Modern Alchemy In Motion!
The LHC at CERN are stepping up their game. They have now tested for the first time, the acceleration of ions of lead with one electron attached. As you will read in the announcement from CERN below, this is now easy fete, but the results are well worth the effort.
The scientists are stepping up from the usual atomic nuclei acceleration by leaving an electron attached which, when travelling round the pipe, through the magnetic fields produced by the superconducting magnets, produces light, or photons.
These photons make up powerful gamma rays which will, it is hoped, will result in the production of new matter. Literally turning energy into matter in something they are calling the “gamma factory”.
It might not quite be the lead into gold that we often associate with alchemy, but this technique is hoped to spit out quarks, muons & even the much hyped but never detected dark matter.
Protons might be the Large Hadron Collider’s bread and butter, but that doesn’t mean it can’t crave more exotic tastes from time to time. On Wednesday, 25 July, for the very first time, operators injected not just atomic nuclei but lead “atoms” containing a single electron into the LHC. This was one of the first proof-of-principle tests for a new idea called the Gamma Factory, part of CERN’s Physics Beyond Colliders project.
“We’re investigating new ideas of how we could broaden the present CERN research programme and infrastructure,” says Michaela Schaumann, an LHC Engineer in Charge. “Finding out what’s possible is the first step.”
During normal operation, the LHC produces a steady stream of proton–proton collisions, then smashes together atomic nuclei for about four weeks just before the annual winter shutdown. But for a handful of days a year, accelerator physicists get to try something completely new during periods of machine development. Previously, they accelerated xenon nuclei in the LHC and tested other kinds of partially stripped lead ions in the SPS accelerator.
This special LHC run was really the last step in a series of tests,” says physicist Witold Krasny, who is coordinating a study group of about 50 scientists to develop new ways to produce high-energy gamma rays.
Accelerating lead nuclei with one remaining electron can be challenging because of how delicate these atoms are. “It’s really easy to accidentally strip off the electron,” explains Schaumann. “When that happens, the nucleus crashes into the wall of the beam pipe because its charge is no longer synchronised with the LHC’s magnetic field.”
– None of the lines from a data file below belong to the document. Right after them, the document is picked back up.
import Mathlib
import Literature.AlgebraicGeometry.Resolution.WeightedQuasiRegularGeneral
import Literature.AlgebraicGeometry.Resolution.SymbolicPowersRsop
import Literature.AlgebraicGeometry.Resolution.RsopMonomialIdeals
import HarnessLib

/-!
# Weighted quasi-regularity relative to a regular prime (a weight-`0` direction)

Topic: `Literature/AlgebraicGeometry/Resolution`. The degenerate case of the weighted quasi-
regularity of `WeightedQuasiRegular(General).lean` needed for the graded rings
`gr_{μ₁}(R̂′) ≅ k(x′)[[v′]][U₁′, Z′]` ("`v′` in degree `0`") of the monomial valuations in the
proof of Cossart–Piltant 2008, Lemma 4.5 (pp. 12–14): for a regular local ring `R` of dimension
`3` with regular system of parameters `(z, u₁, u₂)`, positive integer weights `(w₀, w₁)` on
`(z, u₁)` and weight `0` on `u₂`, the relative weighted ideals
`F_ρ = (zⁱ u₁ᵃ : w₀ i + w₁ a ≥ ρ)` satisfy: a `(w₀, w₁)`-weighted form `F(Y₀, Y₁) ∈ R[Y₀, Y₁]` of
weight `ρ` with `F(z, u₁) ∈ F_{ρ+1}` has all its coefficients in the prime `P = (z, u₁)`
(`coeff_mem_span_of_weval_mem_relative`). Proof: in `S = R[r₀, r₁]/(r₀^{w₀} − z, r₁^{w₁} − u₁)`
(regular, r.s.p. `(r₀, r₁, u₂)`) the stretched form is an honest form in the quasi-regular
sequence `(r₀, r₁)` (Matsumura 16.2), and `(r₀, r₁)S ∩ R = (z, u₁)` (a prime strictly between
`(z, u₁)` and `𝔪` cannot exist as `dim R/(z, u₁) = 1`).

* `relWeightedIdeal`, `monomial_mem_relWeightedIdeal`;
* `comap_span_roots_eq` — `(r₀, r₁)S ∩ R = (z, u₁)`;
* `coeff_mem_span_of_weval_mem_relative` — the relative weighted quasi-regularity.

## Sources

* V. Cossart, O. Piltant, J. Algebra 320 (2008), proof of Lemma 4.5, pp. 12–14. [CossartPiltant2008]
* H. Matsumura, *Commutative Ring Theory* (1986), Thm. 16.2, Thm. 14.2. [Matsumura1987]
* H. Hironaka, *Characteristic polyhedra of singularities*, J. Math. Kyoto Univ. 7 (1967). [Hironaka1967]
-/

noncomputable section

open IsLocalRing MvPolynomial

namespace Literature.AlgebraicGeometry.Resolution

universe u

variable {R : Type u} [CommRing R]

/-- **The relative weighted ideal** `F_ρ = (zⁱ u₁ᵃ : w₀ i + w₁ a ≥ ρ)`. [cite: Hironaka1967, §1] -/
def relWeightedIdeal (z u₁ : R) (w₀ w₁ ρ : ℕ) : Ideal R :=
  Ideal.span {m | ∃ i a : ℕ, ρ ≤ w₀ * i + w₁ * a ∧ m = z ^ i * u₁ ^ a}

/-- Monomials of weight `≥ ρ` lie in `F_ρ`. [folklore] -/
theorem monomial_mem_relWeightedIdeal (z u₁ : R) {w₀ w₁ ρ i a : ℕ} (h : ρ ≤ w₀ * i + w₁ * a) :
    z ^ i * u₁ ^ a ∈ relWeightedIdeal z u₁ w₀ w₁ ρ :=
  Ideal.subset_span ⟨i, a, h, rfl⟩

/-- `eval ![a, b] (monomial m r) = r · a^{m 0} b^{m 1}`. [folklore] -/
theorem eval_monomial_two (x : Fin 2 → R) (m : Fin 2 →₀ ℕ) (r : R) :
    eval x (monomial m r) = r * (x 0 ^ m 0 * x 1 ^ m 1) := by
  rw [eval_monomial, Finsupp.prod_fintype _ _ (by simp)]
  simp [Fin.prod_univ_two]

section Relative

variable [IsRegularLocalRing R] (z u₁ u₂ : R) (hgen : Ideal.span {z, u₁, u₂} = maximalIdeal R)
  (hd : (maximalIdeal R).spanFinrank = 3) {w₀ w₁ : ℕ} (hw₀ : 0 < w₀) (hw₁ : 0 < w₁)

include hgen hd in
/-- `dim R/(z, u₁) = 1`. [cite: Matsumura1987, Thm. 14.2] -/
theorem ringKrullDim_quotient_span_pair : ringKrullDim (R ⧸ Ideal.span {z, u₁}) = 1 := by
  have hx : Ideal.span (Set.range ![z, u₁, u₂]) = maximalIdeal R := by
    rw [← hgen]; congr 1; ext a; simp [Matrix.range_cons, Matrix.range_empty]; tauto
  have hpart := isRsopPart_comp_of_rsop hd ![z, u₁, u₂] hx (Fin.castAdd 1 : Fin 2 → Fin 3)
    (Fin.castAdd_injective 2 1)
  have hrange : Set.range (![z, u₁, u₂] ∘ (Fin.castAdd 1 : Fin 2 → Fin 3)) = {z, u₁} := by
    ext a
    simp only [Set.mem_range, Function.comp_apply, Set.mem_insert_iff, Set.mem_singleton_iff]
    constructor
    · rintro ⟨i, rfl⟩; fin_cases i <;> simp
    · rintro (rfl | rfl)
      · exact ⟨0, rfl⟩
      · exact ⟨1, rfl⟩
  have h := hpart.ringKrullDim_quotient_add
  rw [hrange] at h
  have hR : ringKrullDim R = 3 := by
    have := (isRegularLocalRing_iff R).mp inferInstance
    rw [hd] at this; exact_mod_cast this.symm
  rw [hR] at h
  -- `d + 2 = 3` in `WithBot ℕ∞`
  haveI : Nontrivial (R ⧸ Ideal.span {z, u₁}) := by
    refine Ideal.Quotient.nontrivial_iff.mpr ?_
    refine fun htop => (maximalIdeal.isMaximal R).ne_top ?_
    rw [eq_top_iff, ← htop, ← hgen]
    exact Ideal.span_mono (by intro a ha; simp only [Set.mem_insert_iff, Set.mem_singleton_iff] at ha ⊢; tauto)
  haveI : IsLocalRing (R ⧸ Ideal.span {z, u₁}) :=
    IsLocalRing.of_surjective' (Ideal.Quotient.mk _) Ideal.Quotient.mk_surjective
  obtain ⟨m, hm⟩ := exists_nat_cast_eq_ringKrullDim (R := R ⧸ Ideal.span {z, u₁})
  rw [hm] at h ⊢
  have : m + 2 = 3 := by exact_mod_cast h
  have hm1 : m = 1 := by omega
  rw [hm1]; rfl

include hgen hd in
/-- `(z, u₁)` is a prime ideal. [cite: Matsumura1987, Thm. 14.2] -/
theorem isPrime_span_pair : (Ideal.span {z, u₁} : Ideal R).IsPrime := by
  have hx : Ideal.span (Set.range ![z, u₁, u₂]) = maximalIdeal R := by
    rw [← hgen]; congr 1; ext a; simp [Matrix.range_cons, Matrix.range_empty]; tauto
  have h := isPrime_span_image hd ![z, u₁, u₂] hx {0, 1}
  have hset : (![z, u₁, u₂] '' ↑({0, 1} : Finset (Fin 3))) = {z, u₁} := by
    ext a
    simp only [Finset.coe_insert, Finset.coe_singleton, Set.image_insert_eq, Set.image_singleton,
      Matrix.cons_val_zero, Matrix.cons_val_one]
  rwa [hset] at h

include hgen hd hw₀ hw₁ in
/-- **Relative weighted quasi-regularity**: if `F ∈ R[Y₀, Y₁]` has all its monomials of
`(w₀, w₁)`-weight `ρ` and `F(z, u₁) ∈ F_{ρ+1}`, then all its coefficients lie in `(z, u₁)`.
[cite: CossartPiltant2008, proof of Lemma 4.5, pp. 12–14] [cite: Matsumura1987, Thm. 16.2] -/
theorem coeff_mem_span_of_weval_mem_relative {ρ : ℕ} {F : MvPolynomial (Fin 2) R}
    (hF : ∀ m ∈ F.support, w₀ * m 0 + w₁ * m 1 = ρ)
    (h : eval ![z, u₁] F ∈ relWeightedIdeal z u₁ w₀ w₁ (ρ + 1)) (m : Fin 2 →₀ ℕ) :
    F.coeff m ∈ Ideal.span {z, u₁} := by
  classical
  by_cases hm : m ∈ F.support
  swap
  · rw [notMem_support_iff.mp hm]; exact Ideal.zero_mem _
  have hR : ringKrullDim R = 3 := by
    have := (isRegularLocalRing_iff R).mp inferInstance
    rw [hd] at this; exact_mod_cast this.symm
  -- two root adjunctions: `S = R[r₀, r₁]/(r₀^{w₀} − z, r₁^{w₁} − u₁)`, r.s.p. `(r₀, r₁, u₂)`
  obtain ⟨B, _, _, ι₁, r₀, hl₁, hi₁, hr₀, hm₁, hd₁⟩ :=
    exists_rootAdjunction_step z u₁ u₂ hgen hR hw₀
  have hm₁' : Ideal.span {ι₁ u₁, ι₁ u₂, r₀} = maximalIdeal B := by
    rw [← hm₁]; congr 1; ext x; simp only [Set.mem_insert_iff, Set.mem_singleton_iff]; tauto
  obtain ⟨S, _, _, ι₂, r₁, hl₂, hi₂, hr₁, hm₂, hd₂⟩ :=
    exists_rootAdjunction_step (ι₁ u₁) (ι₁ u₂) r₀ hm₁' hd₁ hw₁
  haveI := hl₁; haveI := hl₂
  set ι : R →+* S := ι₂.comp ι₁ with hιdef
  haveI : IsLocalHom ι := RingHom.isLocalHom_comp _ _
  set s₀ : S := ι₂ r₀
  have hs₀ : s₀ ^ w₀ = ι z := by rw [← map_pow, hr₀]; rfl
  have hs₁ : r₁ ^ w₁ = ι u₁ := hr₁
  have hgenS : Ideal.span {s₀, r₁, ι u₂} = maximalIdeal S := by
    rw [← hm₂]; congr 1; ext x; simp only [Set.mem_insert_iff, Set.mem_singleton_iff]; tauto
  set x : Fin 3 → S := ![s₀, r₁, ι u₂] with hxdef
  have hrange3 : Set.range x = {s₀, r₁, ι u₂} := by
    ext t
    simp only [Set.mem_range, Set.mem_insert_iff, Set.mem_singleton_iff, hxdef]
    constructor
    · rintro ⟨i, rfl⟩; fin_cases i <;> simp
    · rintro (rfl | rfl | rfl)
      exacts [⟨0, rfl⟩, ⟨1, rfl⟩, ⟨2, rfl⟩]
  have hxS : Ideal.span (Set.range x) = maximalIdeal S := by rw [hrange3, hgenS]
  have hfr : (maximalIdeal S).spanFinrank = 3 := by
    have := (isRegularLocalRing_iff S).mp inferInstance
    rw [hd₂] at this; exact_mod_cast this
  -- quasi-regularity of the part `(s₀, r₁)`
  have hQR := isQuasiRegular_rsop_comp hfr x hxS (Fin.castAdd 1 : Fin 2 → Fin 3)
    (Fin.castAdd_injective 2 1)
  have hxe : x ∘ (Fin.castAdd 1 : Fin 2 → Fin 3) = ![s₀, r₁] := by
    funext i; fin_cases i <;> rfl
  rw [hxe] at hQR
  have hrangeI : Set.range ![s₀, r₁] = {s₀, r₁} := by
    ext a; simp [Matrix.range_cons, Matrix.range_empty]; tauto
  -- the stretched form `G`
  let st : (Fin 2 →₀ ℕ) → (Fin 2 →₀ ℕ) := fun n =>
    Finsupp.equivFunOnFinite.symm ![w₀ * n 0, w₁ * n 1]
  have hst0 : ∀ n, st n 0 = w₀ * n 0 := fun n => rfl
  have hst1 : ∀ n, st n 1 = w₁ * n 1 := fun n => rfl
  have hst_inj : Function.Injective st := by
    intro n n' hnn
    ext i
    fin_cases i
    · have := congrArg (fun e : Fin 2 →₀ ℕ => e 0) hnn
      simp only [hst0] at this
      exact Nat.eq_of_mul_eq_mul_left hw₀ this
    · have := congrArg (fun e : Fin 2 →₀ ℕ => e 1) hnn
      simp only [hst1] at this
      exact Nat.eq_of_mul_eq_mul_left hw₁ this
  set G : MvPolynomial (Fin 2) S := ∑ n ∈ F.support, monomial (st n) (ι (F.coeff n)) with hG
  have hGcoeff : ∀ n ∈ F.support, G.coeff (st n) = ι (F.coeff n) := by
    intro n hn
    rw [hG, coeff_sum, Finset.sum_eq_single n]
    · rw [coeff_monomial, if_pos rfl]
    · intro n' _ hne
      rw [coeff_monomial, if_neg]
      exact fun h' => hne (hst_inj h')
    · intro hn'; exact absurd hn hn'
  have hGhom : G.IsHomogeneous ρ := by
    rw [hG]
    refine IsHomogeneous.sum _ _ _ fun n hn => isHomogeneous_monomial _ ?_
    rw [Finsupp.degree_eq_weight_one]
    change Finsupp.weight (fun _ => 1) (st n) = ρ
    rw [Finsupp.weight_apply, Finsupp.sum_fintype _ _ (by simp)]
    simp [Fin.sum_univ_two, hst0, hst1, hF n hn]
  have hpow0 : ∀ k : ℕ, s₀ ^ (w₀ * k) = ι (z ^ k) := fun k => by rw [pow_mul, hs₀, map_pow]
  have hpow1 : ∀ k : ℕ, r₁ ^ (w₁ * k) = ι (u₁ ^ k) := fun k => by rw [pow_mul, hs₁, map_pow]
  have hGeval : eval ![s₀, r₁] G = ι (eval ![z, u₁] F) := by
    conv_rhs => rw [F.as_sum, map_sum, map_sum]
    rw [hG, map_sum]
    refine Finset.sum_congr rfl fun n _ => ?_
    rw [eval_monomial_two, eval_monomial_two, map_mul]
    congr 1
    simp only [Matrix.cons_val_zero, Matrix.cons_val_one, hst0, hst1, hpow0,
      hpow1, ← map_mul]
  -- `ι(F_{ρ+1}) ⊆ (s₀, r₁)^{ρ+1}`
  set I : Ideal S := Ideal.span {s₀, r₁} with hIdef
  have hmemI : ∀ k l : ℕ, s₀ ^ k * r₁ ^ l ∈ I ^ (k + l) := by
    intro k l
    rw [pow_add]
    exact Ideal.mul_mem_mul (Ideal.pow_mem_pow (Ideal.subset_span (by simp)) k)
      (Ideal.pow_mem_pow (Ideal.subset_span (by simp)) l)
  have hFle : (relWeightedIdeal z u₁ w₀ w₁ (ρ + 1)).map ι ≤ I ^ (ρ + 1) := by
    rw [relWeightedIdeal, Ideal.map_span]
    refine Ideal.span_le.mpr ?_
    rintro _ ⟨_, ⟨i, a, hia, rfl⟩, rfl⟩
    rw [SetLike.mem_coe, map_mul, ← hpow0, ← hpow1]
    exact Ideal.pow_le_pow_right hia (hmemI _ _)
  have hGmem : eval ![s₀, r₁] G ∈ Ideal.span (Set.range ![s₀, r₁]) ^ (ρ + 1) := by
    rw [hrangeI, hGeval]; exact hFle (Ideal.mem_map_of_mem _ h)
  -- Matsumura 16.2: the coefficients of `G` lie in `(s₀, r₁)`
  have hc := (isQuasiRegular_def _).mp hQR ρ G hGhom hGmem (st m)
  rw [hGcoeff m hm, hrangeI] at hc
  -- `(s₀, r₁)S ∩ R = (z, u₁)`
  change F.coeff m ∈ Ideal.span {z, u₁}
  have hKle : I.comap ι ≤ Ideal.span {z, u₁} := by
    -- the prime `K = ι⁻¹(s₀, r₁) ⊇ (z, u₁)` is not `𝔪` (as `u₂ ∉ K`) and `dim R/(z,u₁) = 1`
    haveI hIprime : I.IsPrime := by
      have h := isPrime_span_image hfr x hxS {0, 1}
      have hset : (x '' ↑({0, 1} : Finset (Fin 3))) = {s₀, r₁} := by
        ext a
        simp only [hxdef, Finset.coe_insert, Finset.coe_singleton, Set.image_insert_eq,
          Set.image_singleton, Matrix.cons_val_zero, Matrix.cons_val_one]
      rwa [hset] at h
    haveI hP : (Ideal.span {z, u₁} : Ideal R).IsPrime := isPrime_span_pair z u₁ u₂ hgen hd
    have hPK : Ideal.span {z, u₁} ≤ I.comap ι := by
      rw [Ideal.span_le]
      intro a ha
      simp only [Set.mem_insert_iff, Set.mem_singleton_iff] at ha
      rw [SetLike.mem_coe, Ideal.mem_comap]
      rcases ha with rfl | rfl
      · rw [← hs₀]; exact Ideal.pow_mem_of_mem _ (Ideal.subset_span (by simp)) _ hw₀
      · rw [← hs₁]; exact Ideal.pow_mem_of_mem _ (Ideal.subset_span (by simp)) _ hw₁
    have hu₂K : u₂ ∉ I.comap ι := by
      intro hu
      rw [Ideal.mem_comap] at hu
      have hle2 : maximalIdeal S ≤ I := by
        rw [← hgenS, Ideal.span_le]
        intro a ha
        simp only [Set.mem_insert_iff, Set.mem_singleton_iff] at ha
        rcases ha with rfl | rfl | rfl
        · exact Ideal.subset_span (by simp)
        · exact Ideal.subset_span (by simp)
        · exact hu
      have h1 := Submodule.spanFinrank_span_le_ncard_of_finite (R := S)
        (Set.toFinite ({s₀, r₁} : Set S))
      have h2 : ({s₀, r₁} : Set S).ncard ≤ 2 := by
        rw [← Finset.coe_pair, Set.ncard_coe_finset]; exact Finset.card_le_two
      have h3 : I = maximalIdeal S := le_antisymm
        (hIprime.ne_top.lt_top.le.trans' le_rfl |> fun _ => le_maximalIdeal hIprime.ne_top) hle2
      have h4 : (maximalIdeal S).spanFinrank ≤ 2 := by rw [← h3]; exact h1.trans h2
      omega
    -- in the one-dimensional local domain `R/(z,u₁)` the prime `K/(z,u₁)` is `⊥` or maximal
    by_contra hK
    have hne : (I.comap ι).map (Ideal.Quotient.mk (Ideal.span {z, u₁})) ≠ ⊥ := by
      intro hbot
      rw [Ideal.map_eq_bot_iff_le_ker, Ideal.mk_ker] at hbot
      exact hK hbot
    haveI : IsDomain (R ⧸ Ideal.span {z, u₁}) := Ideal.Quotient.isDomain _
    haveI : Ring.KrullDimLE 1 (R ⧸ Ideal.span {z, u₁}) :=
      Ring.krullDimLE_iff.mpr (ringKrullDim_quotient_span_pair z u₁ u₂ hgen hd).le
    have hprime : ((I.comap ι).map (Ideal.Quotient.mk (Ideal.span {z, u₁}))).IsPrime :=
      Ideal.map_isPrime_of_surjective Ideal.Quotient.mk_surjective (by rw [Ideal.mk_ker]; exact hPK)
    have hmax := (Ring.krullDimLE_one_iff_of_noZeroDivisors.mp inferInstance) _ hne hprime
    -- hence `K ⊇ 𝔪`, so `u₂ ∈ K`: contradiction
    have hKmax : (I.comap ι).IsMaximal := by
      have := Ideal.comap_isMaximal_of_surjective (Ideal.Quotient.mk (Ideal.span {z, u₁}))
        Ideal.Quotient.mk_surjective (K := (I.comap ι).map (Ideal.Quotient.mk (Ideal.span {z, u₁})))
      rw [Ideal.comap_map_of_surjective _ Ideal.Quotient.mk_surjective, ← RingHom.ker_eq_comap_bot,
        Ideal.mk_ker, sup_eq_left.mpr hPK] at this
      exact this
    have hKeq : I.comap ι = maximalIdeal R := IsLocalRing.eq_maximalIdeal hKmax
    exact hu₂K (hKeq ▸ (hgen ▸ Ideal.subset_span (by simp)))
  exact hKle (Ideal.mem_comap.mpr hc)

end Relative

end Literature.AlgebraicGeometry.Resolution

end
During the first run, operators injected 24 bunches of “atoms” and achieved a low-energy stable beam inside the LHC for about an hour. They then ramped the LHC up to its full power and maintained the beam for about two minutes before it was ejected into the beam dump. “If too many particles go off course, the LHC automatically dumps the beam,” states Schaumann. “Our main priority is to protect the LHC and its magnets.”
After running the magnets through the restart cycle, Schaumann and her colleagues tried again, this time with only six bunches. They kept the beam circulating for two hours before intentionally dumping it.
Physicists are doing these tests to see if the LHC could one day operate as a gamma-ray factory. In this scenario, scientists would shoot the circulating “atoms” with a laser, causing the electron to jump into a higher energy level. As the electron falls back down, it spits out a particle of light. In normal circumstances, this particle of light would not be very energetic, but because the “atom” is already moving at close to the speed of light, the energy of the emitted photon is boosted and its wavelength is squeezed (due to the Doppler effect).
These gamma rays would have sufficient energy to produce normal “matter” particles, such as quarks, electrons and even muons. Because matter and energy are two sides of the same coin, these high-energy gamma rays would transform into massive particles and could even morph into new kinds of matter, such as dark matter. They could also be the source for new types of particle beams, such as a muon beam.
Even though this is still a long way off, the tests this week were an important first step in seeing what is possible.